Access to a large number of machine learning models is a great advantage for researchers, who can study various models to find the most suitable model. Although the results of this research were promising, in order to confirm the results and recommend new hybrid models for other similar research, it is necessary to use these models in other basins, which is suggested for future research. In this research, limited variables were used with the aim of using the lowest number of input variables to achieve a suitable flood estimation. In future research, more input variables such as temperature, and precipitation with various delays can be considered, which may effectively improve the performance of the models. Also, the data used in this study belonged to 1 year and on a daily basis. Increasing the length of the statistical period and using more data will lead to better training of the models and as a result, it will increase the accuracy of the models.
CONCLUSION
Accurate river flow prediction is crucial for managing water resources to the best of their abilities. To forecast the amount of flow, a number of models, including conceptual, physical, data-oriented, and experimental models, have been put forth. Considering the complexity of physical, experimental, and conceptual models, data-oriented methods have become increasingly popular among researchers in recent years. The effectiveness of the ANFIS, ANFIS–AOA, and ANFIS–HHO models was assessed in this study for flood prediction. The Shahrchay River in Urmia was chosen as the study area for this purpose. Five scenarios were defined to introduce the inputs to the models. The findings can be summarized as follows:
There was the strongest correlation between the flow and its amounts in the previous one to three days. A correlation coefficient of 0.94 was achieved.

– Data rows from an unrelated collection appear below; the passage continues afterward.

import Summits.HodgeConjecture.HodgeConjecture.Cruxes.BlochSeedDiscOne.SeedCheckerZeroLocus
import Literature.AlgebraicGeometry.HodgeTheory.BlochSemiregularCompIso
import Literature.AlgebraicGeometry.HodgeTheory.MultiHomMapIso
import Literature.AlgebraicGeometry.Deformation.IdealModulePushforward
import Literature.AlgebraicGeometry.Modules.PushforwardIsoAdjunction
import HarnessLib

The ANFIS–HHO and ANFIS–AOA hybrid models addressed the limitation of the ANFIS model in producing irrational values, such as negative values, in certain steps.
Using the third scenario, including the flow in the previous one to three days, the ANFIS model produced the best results; while utilizing the fourth scenario that added the evaporation as an input, the ANFIS–HHO and ANFIS–AOA models produced the best results.
The performance of the ANFIS model was improved remarkably by using the HHO and AOA.
The Taylor's diagrams demonstrated how accurate both models were at predicting floods. Using this diagram to compare the models, it was possible to see that the ANFIS–AOA hybrid model performed better in prediction tasks.
DATA AVAILABILITY STATEMENT
All relevant data are included in the paper or its Supplementary Information.
CONFLICT OF INTEREST
The authors declare there is no conflict.